Ya true. I over looked that information that he is working with 16S amplicon and not metagenome.

0
Entering edit mode

Thank you gb and toralmanvar for the insights. You are right, in that my current workflow (blastn > megan) is consuming a lot of computational resources and the space. I thought that since I only amplified the 16S region of my environmental sample with PCR before sequencing, I could get away with a smaller -max_target_seqs but due to the heuristic approach of BLAST, it seems that that may not be the case. I suppose it is further compounded by the fact that I used single molecule sequencing, with it's error rate, I need more weight with the hits for each read.

Is there a way to reduce the computational load for this sort of workflow?

1
Entering edit mode

Better use complete 16S amplicon analysis pipeline like QIIME2 or as already mentioned by gb you can follow this:

Mostly you don't just convert the FASTQ to FASTA with this kind of analyses.
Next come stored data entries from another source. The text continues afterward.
import Literature.NumberTheory.Automorphic.IdeleClassGroupUnitMaps
import Literature.Topology.Algebra.CircleCharacterExtension
import Literature.Topology.Algebra.UnitsNonarchimedean
import HarnessLib

/-!
# Extending unitary characters from subgroups of the idele class group

Topic `NumberTheory/Automorphic`; namespace `Literature.NumberTheory.Automorphic.IdeleClassGroup`.
`K` a number field, `C_K = 𝔸_Kˣ ⧸ Kˣ` the tree's `IdeleClassGroup K`, `B ≤ C_K` ANY subgroup
containing the classes `[K_∞ˣ]` (`infUnitsToClass`), `χ : B →* S¹` a homomorphism.

* `exists_ideleClassChar_extension` (sharp form): if `x ↦ χ [x]` is continuous on `K_∞ˣ` and
  `χ = 1` on `B ∩ [U]` for some open subgroup `U ≤ (∏_v 𝒪_v)ˣ` (`intUnitsToClass`), then `χ`
  extends to a continuous unitary character `ψ : C_K →ₜ* S¹`; in particular `χ` is continuous
  (`continuous_of_continuous_inf_of_trivialOn`);
* `exists_openSubgroup_intUnits_trivialOn`: conversely a CONTINUOUS `χ` is trivial on `B ∩ [U]` for
  some open `U` (no small subgroups in `S¹`, `(∏_v 𝒪_v)ˣ` nonarchimedean);
* **`exists_ideleClassChar_extension_of_continuous`**: every continuous unitary character of a
  subgroup `B ≤ C_K` containing `[K_∞ˣ]` is the restriction of a continuous unitary character of
  `C_K` — with NO closedness assumption on `B` and no Pontryagin duality: the inputs are
  divisibility of `S¹`
  (`Literature.Topology.Algebra.exists_continuous_circleChar_extension_of_nhds_mul`), the openness
  of `K_∞ˣ × (∏_v 𝒪_v)ˣ → C_K` at `1` (`image_infUnits_mul_intUnits_mem_nhds`) and
  `NonarchimedeanGroup (∏_v 𝒪_v)ˣ` (`Literature/Topology/Algebra/UnitsNonarchimedean.lean`);
* `ideleClassChar_eqOn_closure`: two continuous characters agreeing on `B` agree on its closure.

For CLOSED `B` the extension statement is the classical one (Pontryagin duality: characters of a
closed subgroup of a locally compact abelian group extend — E. Hewitt, K. A. Ross, *Abstract
Harmonic Analysis* I (1979), (24.12) [HewittRoss1979]); the idelic use is A. Weil, *Basic Number
Theory* (1967), Ch. VII §3 / J. Tate, thesis (1950), §4.1 [WeilBNT1967, TateThesis1967]. Everything
is proved. Related in the tree (not used here): the theorems
`GaloisRepresentations.HeckeCharacter.exists_isUnitary_infiniteIdeles_eq`
(`HeckeCharacterArchTypeProofs.lean`) /
`GaloisRepresentations.exists_isUnitary_infiniteIdeles_eq_unramified` (`CMTypeHeckeCharacter.lean`)
— Weil 1956 §1: a unitary Hecke character with prescribed
∞-component killing the congruence units — and the named fact
`HeckeCharacter.exists_of_unitaryArchParams_iff` (`HeckeCharacterArchExistence.lean`); they concern
the special subgroup `B = [K_∞ˣ]·[congruence unit ideles]`, whereas here `B` is arbitrary.

## Provenance

Reproduced for the tree under the LEAN-IN-TREE rule (2026-08-18) from the pub-hodgecm cell's
package files `HodgeCM/PerL34/HeckeCharExtension.lean` (81 lines) and
`HodgeCM/PerL34/HeckeCharExtensionCont.lean` (87 lines) (DAG-node prover #10 lineage, seat pv10,
gate run 20), re-based on the tree's `IdeleClassGroup K` (the package's `UnitaryHeckeCharacter K` is
spelled `IdeleClassGroup K →ₜ* Circle`; `NumberField.X` ↦ `IdeleClassGroup.X` with
`unitaryHeckeCharacter` ↦ `ideleClassChar` in the names), otherwise verbatim with added docstrings.
-/

set_option autoImplicit false

noncomputable section

open _root_.Topology Filter Set
open NumberField IsDedekindDomain

namespace Literature.NumberTheory.Automorphic.IdeleClassGroup

open Literature.Topology.Algebra (exists_continuous_circleChar_extension_of_nhds_mul_of_trivialOn
  exists_continuous_circleChar_extension_of_nhds_mul exists_openSubgroup_trivialOn)

variable (K : Type) [Field K] [NumberField K]

/-- **Extension, sharp form.** A homomorphism `χ : B → S¹` on a subgroup `B ≤ C_K` containing the
classes of `K_∞ˣ`, continuous along `K_∞ˣ` and trivial on `B ∩ [U]` for an open subgroup
`U ≤ (∏_v 𝒪_v)ˣ`, extends to a continuous unitary character of `C_K`.
[cite: WeilBNT1967, Ch. VII §3] -/
theorem exists_ideleClassChar_extension (B : Subgroup (IdeleClassGroup K))
    (hNB : ∀ x : (InfiniteAdeleRing K)ˣ, infUnitsToClass K x ∈ B) (χ : B →* Circle)
    (hχinf : Continuous fun x : (InfiniteAdeleRing K)ˣ => χ ⟨infUnitsToClass K x, hNB x⟩)
    (U : OpenSubgroup (integralAdeles K)ˣ)
    (hU : ∀ b : B, (b : IdeleClassGroup K) ∈
      (U : Subgroup (integralAdeles K)ˣ).map (intUnitsToClass K) → χ b = 1) :
    ∃ ψ : IdeleClassGroup K →ₜ* Circle, ∀ b : B, ψ (b : IdeleClassGroup K) = χ b := by
  obtain ⟨χ', hcont, hext⟩ :=
    exists_continuous_circleChar_extension_of_nhds_mul_of_trivialOn (G := IdeleClassGroup K)
      (N := (InfiniteAdeleRing K)ˣ) (K := (integralAdeles K)ˣ) B (infUnitsToClass K)
      (intUnitsToClass K) hNB (fun _ hs => image_infUnits_mul_intUnits_mem_nhds K hs) χ hχinf U hU
  exact ⟨{ χ' with continuous_toFun := hcont }, hext⟩

/-- In particular such a `χ` is continuous on `B` (subspace topology of `C_K`). [folklore] -/
theorem continuous_of_continuous_inf_of_trivialOn (B : Subgroup (IdeleClassGroup K))
    (hNB : ∀ x : (InfiniteAdeleRing K)ˣ, infUnitsToClass K x ∈ B) (χ : B →* Circle)
    (hχinf : Continuous fun x : (InfiniteAdeleRing K)ˣ => χ ⟨infUnitsToClass K x, hNB x⟩)
    (U : OpenSubgroup (integralAdeles K)ˣ)
    (hU : ∀ b : B, (b : IdeleClassGroup K) ∈
      (U : Subgroup (integralAdeles K)ˣ).map (intUnitsToClass K) → χ b = 1) :
    Continuous χ := by
  obtain ⟨ψ, hψ⟩ := exists_ideleClassChar_extension K B hNB χ hχinf U hU
  have h : (χ : B → Circle) = fun b : B => ψ (b : IdeleClassGroup K) :=
    funext fun b => (hψ b).symm
  rw [h]
  exact ψ.continuous.comp continuous_subtype_val

/-- Two continuous unitary characters of `C_K` agreeing on a subgroup `B` agree on its closure.
[folklore] -/
theorem ideleClassChar_eqOn_closure {ψ₁ ψ₂ : IdeleClassGroup K →ₜ* Circle}
    (B : Subgroup (IdeleClassGroup K)) (h : ∀ b : B, ψ₁ (b : IdeleClassGroup K) = ψ₂ b) :
    Set.EqOn ψ₁ ψ₂ (closure (B : Set (IdeleClassGroup K))) :=
  Set.EqOn.closure (fun x hx => h ⟨x, hx⟩) ψ₁.continuous ψ₂.continuous

/-- **Extension, two-continuity form.** `χ` continuous along `K_∞ˣ` and along `(∏_v 𝒪_v)ˣ`
(pulled back) extends to a continuous unitary character of `C_K`.
[cite: WeilBNT1967, Ch. VII §3] -/
theorem exists_ideleClassChar_extension_of_continuous_inf_int (B : Subgroup (IdeleClassGroup K))
    (hNB : ∀ x : (InfiniteAdeleRing K)ˣ, infUnitsToClass K x ∈ B) (χ : B →* Circle)
    (hχinf : Continuous fun x : (InfiniteAdeleRing K)ˣ => χ ⟨infUnitsToClass K x, hNB x⟩)
    (hχint : Continuous fun u : B.comap (intUnitsToClass K) => χ ⟨intUnitsToClass K u, u.2⟩) :
    ∃ ψ : IdeleClassGroup K →ₜ* Circle, ∀ b : B, ψ (b : IdeleClassGroup K) = χ b := by
  obtain ⟨χ', hcont, hext⟩ :=
    exists_continuous_circleChar_extension_of_nhds_mul (G := IdeleClassGroup K)
      (N := (InfiniteAdeleRing K)ˣ) (K := (integralAdeles K)ˣ) B (infUnitsToClass K)
      (intUnitsToClass K) hNB (fun _ hs => image_infUnits_mul_intUnits_mem_nhds K hs) χ hχinf hχint
  exact ⟨{ χ' with continuous_toFun := hcont }, hext⟩

/-- **Every continuous unitary character of a subgroup `B ≤ C_K` containing the classes of `K_∞ˣ`
is the restriction of a continuous unitary character of `C_K`** (no closedness of `B` needed).
[cite: HewittRoss1979, (24.12)] -/
theorem exists_ideleClassChar_extension_of_continuous (B : Subgroup (IdeleClassGroup K))
    (hNB : ∀ x : (InfiniteAdeleRing K)ˣ, infUnitsToClass K x ∈ B) (χ : B →* Circle)
    (hχ : Continuous χ) :
    ∃ ψ : IdeleClassGroup K →ₜ* Circle, ∀ b : B, ψ (b : IdeleClassGroup K) = χ b := by
  refine exists_ideleClassChar_extension_of_continuous_inf_int K B hNB χ ?_ ?_
  · exact hχ.comp ((continuous_infUnitsToClass K).subtype_mk _)
  · exact hχ.comp (((continuous_intUnitsToClass K).comp continuous_subtype_val).subtype_mk _)

/-- **The conductor exists**: a continuous unitary character of a subgroup `B ≤ C_K` is trivial on
`B ∩ [U]` for some open subgroup `U ≤ (∏_v 𝒪_v)ˣ` (no small subgroups in `S¹`;
`(∏_v 𝒪_v)ˣ` is nonarchimedean). [cite: TateThesis1967, §4.1] -/
theorem exists_openSubgroup_intUnits_trivialOn (B : Subgroup (IdeleClassGroup K)) (χ : B →* Circle)
    (hχ : Continuous χ) :
    ∃ U : OpenSubgroup (integralAdeles K)ˣ,
      ∀ b : B, (b : IdeleClassGroup K) ∈
        (U : Subgroup (integralAdeles K)ˣ).map (intUnitsToClass K) → χ b = 1 := by
  let BK : Subgroup (integralAdeles K)ˣ := B.comap (intUnitsToClass K)
  let χK : BK →* Circle := χ.comp ((intUnitsToClass K).subgroupComap B)
  have hχK : Continuous χK :=
    hχ.comp (((continuous_intUnitsToClass K).comp continuous_subtype_val).subtype_mk _)
  obtain ⟨U, hU⟩ := exists_openSubgroup_trivialOn (G := (integralAdeles K)ˣ) BK χK hχK
  refine ⟨U, fun b hb => ?_⟩
  obtain ⟨u, hu, hub⟩ := Subgroup.mem_map.mp hb
  have huB : intUnitsToClass K u ∈ B := by rw [hub]; exact b.2
  have h := hU ⟨u, huB⟩ hu
  have heq : χK ⟨u, huB⟩ = χ b := by
    show χ (((intUnitsToClass K).subgroupComap B) ⟨u, huB⟩) = χ b
    congr 1
    exact Subtype.ext hub
  rw [heq] at h
  exact h

end Literature.NumberTheory.Automorphic.IdeleClassGroup

end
You first do quality and primer trimming, merge the forward and reverse reads (if possible), remove duplicates, use a cluster tool and then blast the clusters.

Upto cluster generation stage you can again use QIIME2 and the representative set thus generated can be searched for similarity against NCBI's 16S database. Using only representative set will reduce the number of sequences for blast to many folds.

1
Entering edit mode

This question was already answered. You have to do a few steps before blasting. Because you did a PCR you have many duplicate sequences as well. Also dont forget to trim of the 16S primers (important). Another reason it does not make sense to blast your raw reads is because there will be a lot of "junk" reads that you dont need (to short, PCR errors, sequence errors, chimera's etc) that need to be filtered out for a good and useable end result even if computational load does not matter. I gave a simple explanation about dereplication a few years back: Removing Duplicates before aligning maybe it helps you to.